Tanzania menandatangani kontrak kereta api Sh215 miliar dengan perusahaan Turki
Business

Tanzania menandatangani kontrak kereta api Sh215 miliar dengan perusahaan Turki

Presiden Samia Suluhu Hassan. [Courtesy]

Tanzania kemarin menandatangani kontrak dengan perusahaan Turki Yapi Merkezi untuk membangun jalur kereta api standar sepanjang 368 kilometer (km) yang diperkirakan menelan biaya $1,9 miliar (sekitar Sh214,7 miliar) dan akan didanai oleh pinjaman.

Ini adalah bagian dari jalur 1.219 km yang sedang dibangun Tanzania untuk membantu meningkatkan perdagangan dengan negara-negara tetangga dan Yapi Merkezi sudah membangun dua bagian lain yang hampir selesai.

Bagian yang diumumkan kemarin akan menghubungkan Makutopora dengan Tabora, dua kota di wilayah tengah negara itu, Masanja Kadogosa, Direktur Jenderal Tanzania Railway Corporation (TRC), mengatakan dalam upacara yang disiarkan televisi.

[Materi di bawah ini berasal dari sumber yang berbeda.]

import Summits.QuantumFields.YangMills.Theorems.AllWindowsColdBoxBoxHighLineLogDetSecondOrder
import Literature.Analysis.InnerProduct.SchurInequality

/-!
# T-S5.7d input: the HILBERT–SCHMIDT form of the second-order expansion of `log |det (1 + X)|`
# (STUB-PLAN-S5-STEP2 §8 / planner ym-idea-2 g18 routing 2026-08-29T19:46:09Z (iii) `GhostTaylor`; LINE-19 S5 ⟨stmt-QuantumFields-24004⟩/⟨24335⟩)

Width seat `ym-line-sfw-p2-w3` (g40).  w2 g30's ✓T-S5.4r `logDetSecondOrder` bounds the Taylor remainder of the ghost loop by the CRUDE
`2 n ρ³` (`n` = dimension, `ρ` = ℓ²-operator bound of `X`), which for the Faddeev–Popov perturbation `X = F₁⁻¹(F(U(a)) − F₁)` of the edge chart
(`n ≍ H⁴`, `ρ ≍ H² t`) gives `H¹⁰ t³` — too weak for T-S5.7d's `H⁶ (log)^m t³`.  This file proves the Hilbert–Schmidt form

  `|log |det (1 + X)| − tr X + tr (X²)/2| ≤ (2ρ/3) · Σ_{i,j} X_{ij}²`   (`0 ≤ ρ ≤ 1/2`, `‖Xv‖² ≤ ρ²‖v‖²` for all `v`),

for a real square matrix over ANY finite index type (`logDet_hs`): w2's spectral route (complexify; `det(1+X) = Π(1+λᵢ)`, `tr X = Σλᵢ`,
`tr X² = Σλᵢ²`, `|λᵢ| ≤ ρ`, `‖log(1+z) − z + z²/2‖ ≤ ‖z‖³/(3(1−‖z‖))` — all ✓`LogDet.*`) with the one new input, SCHUR'S INEQUALITY
`Σ|λᵢ|² ≤ Σ|X_{ij}|²` (✓`Literature.Analysis.InnerProduct.matrix_sum_norm_sq_roots_charpoly_le`): `Σ‖λᵢ‖³ ≤ ρ Σ‖λᵢ‖² ≤ ρ ‖X‖_HS²`.
The `Fin n` statement (`logDet_hs_fin`) is transported to an arbitrary `Fintype` index by `Matrix.reindex` (`logDet_hs`).

Everything proved, Mathlib + tree only, standard axioms; no definitions.  HONEST LABEL: a matrix-analysis input of ONE brick (7d) of STEP 2 of the
XL stub S5 of a critic-PASSed DRAFT line; 7d, S5, U5, ⟨24004⟩ ⟨24335⟩ ⟨24336⟩ remain OPEN; no crux, rung or summit is proved; **the Yang–Mills
mass gap is NOT proved by this file.**
-/

set_option autoImplicit false

noncomputable section

open Matrix Finset Polynomial

namespace Summit.QuantumFields.YangMills.Theorems.AllWindowsColdBoxBoxHighLine

namespace LogDetHS

open LogDet

variable {n : ℕ}

/-- Entrywise, the complexification has the same squared norms: `Σ ‖Y_{ij}‖² = Σ X_{ij}²`. -/
theorem sum_norm_sq_map_ofReal {ι : Type*} [Fintype ι] (X : Matrix ι ι ℝ) :
    ∑ i, ∑ j, ‖(X.map ((↑) : ℝ → ℂ)) i j‖ ^ 2 = ∑ i, ∑ j, X i j ^ 2 := by
  refine Finset.sum_congr rfl fun i _ => Finset.sum_congr rfl fun j _ => ?_
  rw [Matrix.map_apply, Complex.norm_real, Real.norm_eq_abs, sq_abs]

/-- `‖log (1 + z) − z + z²/2‖ ≤ (2ρ/3) ‖z‖²` for `‖z‖ ≤ ρ ≤ 1/2` (the cubic Taylor remainder keeps two powers of `‖z‖`). -/
theorem norm_log_sub_le_sq {z : ℂ} {ρ : ℝ} (hz : ‖z‖ ≤ ρ) (hρ : ρ ≤ 1 / 2) :
    ‖Complex.log (1 + z) - z + z ^ 2 / 2‖ ≤ 2 * ρ / 3 * ‖z‖ ^ 2 := by
  have hz1 : ‖z‖ < 1 := by linarith [norm_nonneg z]
  have h := Complex.norm_log_sub_logTaylor_le 2 hz1
  rw [logTaylor_three] at h
  have hrw : Complex.log (1 + z) - z + z ^ 2 / 2 = Complex.log (1 + z) - (z - z ^ 2 / 2) := by ring
  rw [hrw]
  refine h.trans ?_
  have h0 : 0 ≤ ‖z‖ := norm_nonneg z
  have hinv : (1 - ‖z‖)⁻¹ ≤ 2 := by
    rw [inv_le_comm₀ (by linarith) (by norm_num)]; linarith
  have hρ0 : 0 ≤ ρ := h0.trans hz
  calc ‖z‖ ^ (2 + 1) * (1 - ‖z‖)⁻¹ / (2 + 1) = ‖z‖ ^ 2 * (‖z‖ * (1 - ‖z‖)⁻¹) / 3 := by ring
    _ ≤ ‖z‖ ^ 2 * (ρ * 2) / 3 := by gcongr
    _ = 2 * ρ / 3 * ‖z‖ ^ 2 := by ring

/-- **The Hilbert–Schmidt form on `Fin n`**: `|log |det (1 + X)| − tr X + tr(X²)/2| ≤ (2ρ/3) Σ X_{ij}²`. -/
theorem logDet_hs_fin (X : Matrix (Fin n) (Fin n) ℝ) {ρ : ℝ} (h0 : 0 ≤ ρ) (h12 : ρ ≤ 1 / 2)
    (hX : ∀ v : Fin n → ℝ, X.mulVec v ⬝ᵥ X.mulVec v ≤ ρ ^ 2 * (v ⬝ᵥ v)) :
    (1 + X).det ≠ 0 ∧ |Real.log |(1 + X).det| - X.trace + (X * X).trace / 2| ≤ 2 * ρ / 3 * ∑ i, ∑ j, X i j ^ 2 := by
  have hdet : (1 + X).det ≠ 0 := det_one_add_ne_zero X h0 (by linarith) hX
  refine ⟨hdet, ?_⟩
  set Y : Matrix (Fin n) (Fin n) ℂ := X.map ((↑) : ℝ → ℂ) with hY
  set μ : Multiset ℂ := Y.charpoly.roots with hμ
  have hbound : ∀ z ∈ μ, ‖z‖ ≤ ρ := fun z hz => norm_le_of_mem_roots_charpoly X h0 hX hz
  have hne : ∀ z ∈ μ, 1 + z ≠ 0 := by
    intro z hz h
    have : ‖z‖ = 1 := by rw [← norm_neg, show -z = 1 from by linear_combination -h, norm_one]
    linarith [hbound z hz]
  -- the three spectral identities (w2's `LogDet.*`)
  have hD : (((1 + X).det : ℝ) : ℂ) = (μ.map fun z => 1 + z).prod := by rw [← det_one_add_map, det_one_add_eq_prod_roots]
  have hT1 : ((X.trace : ℝ) : ℂ) = μ.sum := by rw [← trace_map, Matrix.trace_eq_sum_roots_charpoly]
  have hT2 : (((X * X).trace : ℝ) : ℂ) = (μ.map fun z => z ^ 2).sum := by rw [← trace_map_sq, trace_sq_eq_sum_roots_sq]
  -- Schur's inequality
  have hSchur : (μ.map fun z => ‖z‖ ^ 2).sum ≤ ∑ i, ∑ j, X i j ^ 2 := by
    rw [← sum_norm_sq_map_ofReal X]
    exact Literature.Analysis.InnerProduct.matrix_sum_norm_sq_roots_charpoly_le Y
  -- `log |det (1 + X)| = Σ Re log (1 + λᵢ)`
  have hlog : Real.log |(1 + X).det| = (μ.map fun z => (Complex.log (1 + z)).re).sum := by
    have h1 : |(1 + X).det| = ‖(((1 + X).det : ℝ) : ℂ)‖ := by rw [Complex.norm_real, Real.norm_eq_abs]
    rw [h1, hD]
    have h2 : ‖(μ.map fun z => 1 + z).prod‖ = ((μ.map fun z => 1 + z).map fun w => ‖w‖).prod := by
      have := map_multiset_prod (normHom : ℂ →*₀ ℝ) (μ.map fun z => 1 + z)
      simpa using this
    rw [h2, log_multiset_prod, Multiset.map_map, Multiset.map_map]
    · refine congrArg Multiset.sum (Multiset.map_congr rfl fun z _ => ?_)
      simp [Complex.log_re]
    · intro x hx
      rw [Multiset.mem_map] at hx
      obtain ⟨w, hw, rfl⟩ := hx
      rw [Multiset.mem_map] at hw
      obtain ⟨z, hz, rfl⟩ := hw
      exact norm_ne_zero_iff.2 (hne z hz)
  set F : ℂ → ℂ := fun z => Complex.log (1 + z) - z + z ^ 2 / 2 with hF
  have hkey : Real.log |(1 + X).det| - X.trace + (X * X).trace / 2 = ((μ.map F).sum).re := by
    have hsum : (μ.map F).sum = (μ.map fun z => Complex.log (1 + z)).sum - μ.sum + (μ.map fun z => z ^ 2).sum * 2⁻¹ := by
      simp only [hF, Multiset.sum_map_add, Multiset.sum_map_sub, Multiset.map_id', div_eq_mul_inv, Multiset.sum_map_mul_right]
    have hre : ((μ.map fun z => Complex.log (1 + z)).sum).re = (μ.map fun z => (Complex.log (1 + z)).re).sum := by
      have := map_multiset_sum Complex.reLm (μ.map fun z => Complex.log (1 + z))
      rw [Complex.reLm_coe, Multiset.map_map] at this
      exact this
    have h2 : ((μ.map fun z => z ^ 2).sum * 2⁻¹).re = (X * X).trace / 2 := by
      rw [← hT2, show (((X * X).trace : ℝ) : ℂ) * 2⁻¹ = (((X * X).trace / 2 : ℝ) : ℂ) by push_cast; ring, Complex.ofReal_re]
    rw [hsum, Complex.add_re, Complex.sub_re, h2, hre, ← hlog, ← hT1, Complex.ofReal_re]
  rw [hkey]
  have hρ3 : 0 ≤ 2 * ρ / 3 := by positivity
  calc |((μ.map F).sum).re| ≤ ‖(μ.map F).sum‖ := Complex.abs_re_le_norm _
    _ ≤ ((μ.map F).map fun w => ‖w‖).sum := norm_multiset_sum_le _
    _ ≤ ((μ.map fun z => ‖z‖ ^ 2).map fun s => 2 * ρ / 3 * s).sum := by
        rw [Multiset.map_map, Multiset.map_map]
        refine Multiset.sum_map_le_sum_map _ _ fun z hz => ?_
        exact norm_log_sub_le_sq (hbound z hz) h12
    _ = 2 * ρ / 3 * (μ.map fun z => ‖z‖ ^ 2).sum := by rw [Multiset.sum_map_mul_left, Multiset.map_id']
    _ ≤ 2 * ρ / 3 * ∑ i, ∑ j, X i j ^ 2 := mul_le_mul_of_nonneg_left hSchur hρ3

/-- **The Hilbert–Schmidt form, any finite index type**: for a real square matrix `X` with `‖Xv‖² ≤ ρ²‖v‖²` (`0 ≤ ρ ≤ 1/2`),
`det (1 + X) ≠ 0` and `|log |det (1 + X)| − tr X + tr(X·X)/2| ≤ (2ρ/3) · Σ_{i,j} X_{ij}²`. -/
theorem logDet_hs {ι : Type*} [Fintype ι] [DecidableEq ι] (X : Matrix ι ι ℝ) {ρ : ℝ} (h0 : 0 ≤ ρ) (h12 : ρ ≤ 1 / 2)
    (hX : ∀ v : ι → ℝ, X.mulVec v ⬝ᵥ X.mulVec v ≤ ρ ^ 2 * (v ⬝ᵥ v)) :
    (1 + X).det ≠ 0 ∧ |Real.log |(1 + X).det| - X.trace + (X * X).trace / 2| ≤ 2 * ρ / 3 * ∑ i, ∑ j, X i j ^ 2 := by
  classical
  set e := Fintype.equivFin ι with he
  set X' : Matrix (Fin (Fintype.card ι)) (Fin (Fintype.card ι)) ℝ := Matrix.reindex e e X with hX'
  -- transport of the hypotheses and of the four numbers
  have hX'v : ∀ v : Fin (Fintype.card ι) → ℝ, X'.mulVec v ⬝ᵥ X'.mulVec v ≤ ρ ^ 2 * (v ⬝ᵥ v) := by
    intro v
    have hmv : X' *ᵥ v = (X *ᵥ (v ∘ e)) ∘ e.symm := by
      rw [hX', Matrix.reindex_apply, Matrix.submatrix_mulVec_equiv, Equiv.symm_symm]
    have h1 : X' *ᵥ v ⬝ᵥ X' *ᵥ v = (X *ᵥ (v ∘ e)) ⬝ᵥ (X *ᵥ (v ∘ e)) := by
      rw [hmv]
      exact Equiv.sum_comp e.symm (fun i => (X *ᵥ (v ∘ e)) i * (X *ᵥ (v ∘ e)) i)
    have h2 : v ⬝ᵥ v = (v ∘ e) ⬝ᵥ (v ∘ e) := by
      symm
      exact Equiv.sum_comp e (fun i => v i * v i)
    rw [h1, h2]
    exact hX (v ∘ e)
  have hdet : (1 + X').det = (1 + X).det := by
    have h1 : 1 + X' = Matrix.reindex e e (1 + X) := by
      ext i j
      simp only [hX', Matrix.reindex_apply, Matrix.add_apply, Matrix.submatrix_apply, Matrix.one_apply,
        Equiv.apply_eq_iff_eq]
    rw [h1, Matrix.det_reindex_self]
  have htr : X'.trace = X.trace := by
    rw [hX', Matrix.reindex_apply, Matrix.trace]
    simp only [Matrix.diag_apply, Matrix.submatrix_apply]
    exact Equiv.sum_comp e.symm (fun i => X i i)
  have hmul : X' * X' = Matrix.reindex e e (X * X) := by
    rw [hX', Matrix.reindex_apply, Matrix.reindex_apply, Matrix.submatrix_mul_equiv]
  have htr2 : (X' * X').trace = (X * X).trace := by
    rw [hmul, Matrix.reindex_apply, Matrix.trace]
    simp only [Matrix.diag_apply, Matrix.submatrix_apply]
    exact Equiv.sum_comp e.symm (fun i => (X * X) i i)
  have hfro : ∑ i, ∑ j, X' i j ^ 2 = ∑ i, ∑ j, X i j ^ 2 := by
    rw [hX', Matrix.reindex_apply]
    simp only [Matrix.submatrix_apply]
    rw [Equiv.sum_comp e.symm (fun i => ∑ j, X i (e.symm j) ^ 2)]
    exact Finset.sum_congr rfl fun i _ => Equiv.sum_comp e.symm (fun j => X i j ^ 2)
  have h := logDet_hs_fin X' h0 h12 hX'v
  rw [hdet, htr, htr2, hfro] at h
  exact h

end LogDetHS

end Summit.QuantumFields.YangMills.Theorems.AllWindowsColdBoxBoxHighLine

end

Jalur penuh akan menghubungkan pelabuhan Samudera Hindia Tanzania dan ibukota komersial Dar es Salaam dengan Mwanza, sebuah kota pelabuhan di tepi Danau Victoria yang melintasi perbatasan Tanzania, Uganda dan Kenya.

Presiden Samia Suluhu Hassan mengatakan pada upacara itu bahwa Tanzania akan meminjam untuk membiayai proyek tersebut.

“Kami akan menemukan fasilitas pinjaman yang ramah dan cara terbaik untuk mendapatkan pinjaman. Kami tidak akan mendapatkan uang ini dari retribusi atau pajak domestik,” katanya, seraya menambahkan bahwa mereka memprioritaskan proyek karena menghubungkan Tanzania dengan tetangga regionalnya.

Negara Afrika timur itu saat ini sedang melaksanakan proyek infrastruktur besar untuk mendukung rencana industrialisasinya termasuk bendungan pembangkit listrik tenaga air yang kontroversial 2.115 megawatt yang sedang dibangun di situs warisan dunia Organisasi Pendidikan, Ilmu Pengetahuan dan Kebudayaan (UNesco).

Beberapa mega proyek tersebut dimulai oleh mendiang John Magufuli.